There was an error applying the agent: Warning: kubectl apply should be used on resource created by either kubectl create --save-config or kubectl apply
Error from server (Forbidden): clusterroles.rbac.authorization.k8s.io "weave-agent" is forbidden: attempt to grant extra privileges: [PolicyRule{Resources:["*"], APIGroups:["*"]
, Verbs:["*"]} PolicyRule{NonResourceURLs:["*"], Verbs:["*"]}] user=&{me@my.email  [system:authenticated] map[authenticator:[GKE]]} ownerrules=[PolicyRule{Resources:["s
elfsubjectaccessreviews"], APIGroups:["authorization.k8s.io"], Verbs:["create"]} PolicyRule{NonResourceURLs:["/api" "/api/*" "/apis" "/apis/*" "/healthz" "/swagger-2.0.0.pb-v1""
/swagger.json" "/swaggerapi" "/swaggerapi/*" "/version"], Verbs:["get"]}] ruleResolutionErrors=[]
Full output:
Warning: kubectl apply should be used on resource created by either kubectl create --save-config or kubectl apply
namespace "weave" configured
serviceaccount "weave-agent" created
clusterrolebinding "weave-agent" created
deployment "weave-agent" created
Error from server (Forbidden): clusterroles.rbac.authorization.k8s.io "weave-agent" is forbidden: attempt to grant extra privileges: [PolicyRule{Resources:["*"], APIGroups:["*"]
, Verbs:["*"]} PolicyRule{NonResourceURLs:["*"], Verbs:["*"]}] user=&{me@my.email  [system:authenticated] map[authenticator:[GKE]]} ownerrules=[PolicyRule{Resources:["s
elfsubjectaccessreviews"], APIGroups:["authorization.k8s.io"], Verbs:["create"]} PolicyRule{NonResourceURLs:["/api" "/api/*" "/apis" "/apis/*" "/healthz" "/swagger-2.0.0.pb-v1""
/swagger.json" "/swaggerapi" "/swaggerapi/*" "/version"], Verbs:["get"]}] ruleResolutionErrors=[]
Rolling back cluster changes

And indeed the clusterrolebinding is set up incorrectly:

$ kubectl get -o yaml clusterrolebinding cluster-admin-matthias
apiVersion: rbac.authorization.k8s.io/v1
kind: ClusterRoleBinding
metadata:
  creationTimestamp: 2018-04-15T18:33:08Z
  name: cluster-admin-matthias
  resourceVersion: "659"
  selfLink: /apis/rbac.authorization.k8s.io/v1/clusterrolebindings/cluster-admin-matthias
  uid: <elided>
roleRef:
  apiGroup: rbac.authorization.k8s.io
  kind: ClusterRole
  name: cluster-admin
subjects:
- apiGroup: rbac.authorization.k8s.io
  kind: User
  name: 'Your active configuration is: [cloudshell-4322]'
rade commented 6 years ago

To get things to work I ran

kubectl delete clusterrolebinding cluster-admin-$USER
kubectl create clusterrolebinding cluster-admin-$USER --clusterrole cluster-admin --user $(gcloud config get-value --quiet core/account --verbosity=none)

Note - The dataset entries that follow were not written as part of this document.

/-- **A twin similitude carries `T(S′)` into `T(S)`**: for marked projective K3 surfaces `(S, η, p, x)`,
`(S′, η′, p′, x′)` and a rational similitude `M` of `Λ_ℂ` with rational inverse `N`, non-zero multiplier
and `M x′ ∈ ℂ x`, the map `ψ = η⁻¹ ∘ M ∘ η′` sends classes cup-orthogonal to `N¹H²(S′)` to classes
cup-orthogonal to `N¹H²(S)`: every `d ∈ N¹H²(S)` is `ψ(w)` with `w = η′⁻¹ N η d ∈ N¹H²(S′)` (the inverse
twin similitude carries divisor classes to divisor classes, `markingConj_mem_algebraicClasses`), and
`ψy ∪ ψw = c (y ∪ w)`-scaled `= 0`. [cite: Huybrechts2019, §1] [cite: Varesco2023, §2] -/
theorem transc_markingConj (hS : IsK3Surface S) (hS' : IsK3Surface S')
    (hm : MarkedK3[S, η, p, x]) (hx : PeriodPt[x]) (hm' : MarkedK3[S', η', p', x']) (hx' : PeriodPt[x'])
    {M N : Module.End ℂ (K3Index → ℂ)}
    (hNrat : ∀ v : K3Index → ℤ, ∃ w : K3Index → ℚ, N (fun i => (v i : ℂ)) = fun i => (w i : ℂ))
    (hMN : M * N = 1) (hNM : N * M = 1) {c : ℂ} (hc : c ≠ 0) (hM : ∀ a b, k3Form (M a) (M b) = c * k3Form a b)
    (hper : ∃ t : ℂ, M x' = t • x) {y : complexBetti S' (2 * 1)} (hy : Transc[S', y]) :
    Transc[S, η.symm (M (η' y))] := by
  intro d hd
  have hp0 : p ≠ 0 := generator_ne_zero hS hm.2.1
  have hp'0 : p' ≠ 0 := generator_ne_zero hS' hm'.2.1
  obtain ⟨hN, hperN⟩ := inverse_similitude_data hx'.2.1 hMN hNM hc hM hper
  -- `w = ψ⁻¹ d ∈ N¹H²(S')`
  set w : complexBetti S' (2 * 1) := η'.symm (N (η d)) with hw
  have hwN : w ∈ algebraicClasses S' 1 :=
    markingConj_mem_algebraicClasses Huybrechts_K3_hodgeTypes_H2_holds algebraicClassesOneOneK3_proof
      lefschetzOneOneK3_proof hS' hS hm' hx' hm hx N hNrat (inv_ne_zero hc) hN hperN hd
  have hdw : d = η.symm (M (η' w)) := by
    rw [hw, η'.apply_symm_apply, ← Module.End.mul_apply, hMN, Module.End.one_apply, η.symm_apply_apply]
  have h0 : cupProduct (rfl : 2 * 1 + 2 * 1 = 2 * 2) y w = (0 : ℂ) • p' := by rw [zero_smul]; exact hy w hwN
  rw [hdw, cupProduct_markingConj η p η' p' M hp'0 hm.2.2.2.1 hm'.2.2.2.1 hM y w 0 h0, mul_zero, zero_smul]

end Twin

and then re-ran the agent installation, i.e.

curl -Ls https://get.weave.works | sh -s -- --token=<elided> --gke
rade commented 6 years ago

AFAICT, gcloud config get-value has always produced that output. Googling shows examples going back a year.

The aforementioned user has just confirmed that they aren't seeing the "Your active configuration is..." output when running on Mac OS, but are seeing it in the gke web shell.

So there is a reasonable chance this has always been broken for anybody not running the install from a Mac.

crw commented 6 years ago

I had a user hit this issue today. Is there any automatic detection / recovery we can do from this issue?

bboreham commented 6 years ago

@crw you mean the change in #178 didn't work, or you have seen a similar symptom for different reasons? If the former, re-open this issue; if the latter, open a new issue.

crw commented 5 years ago

Going to assume that was some kind of one-off, and leave this issue closed for now.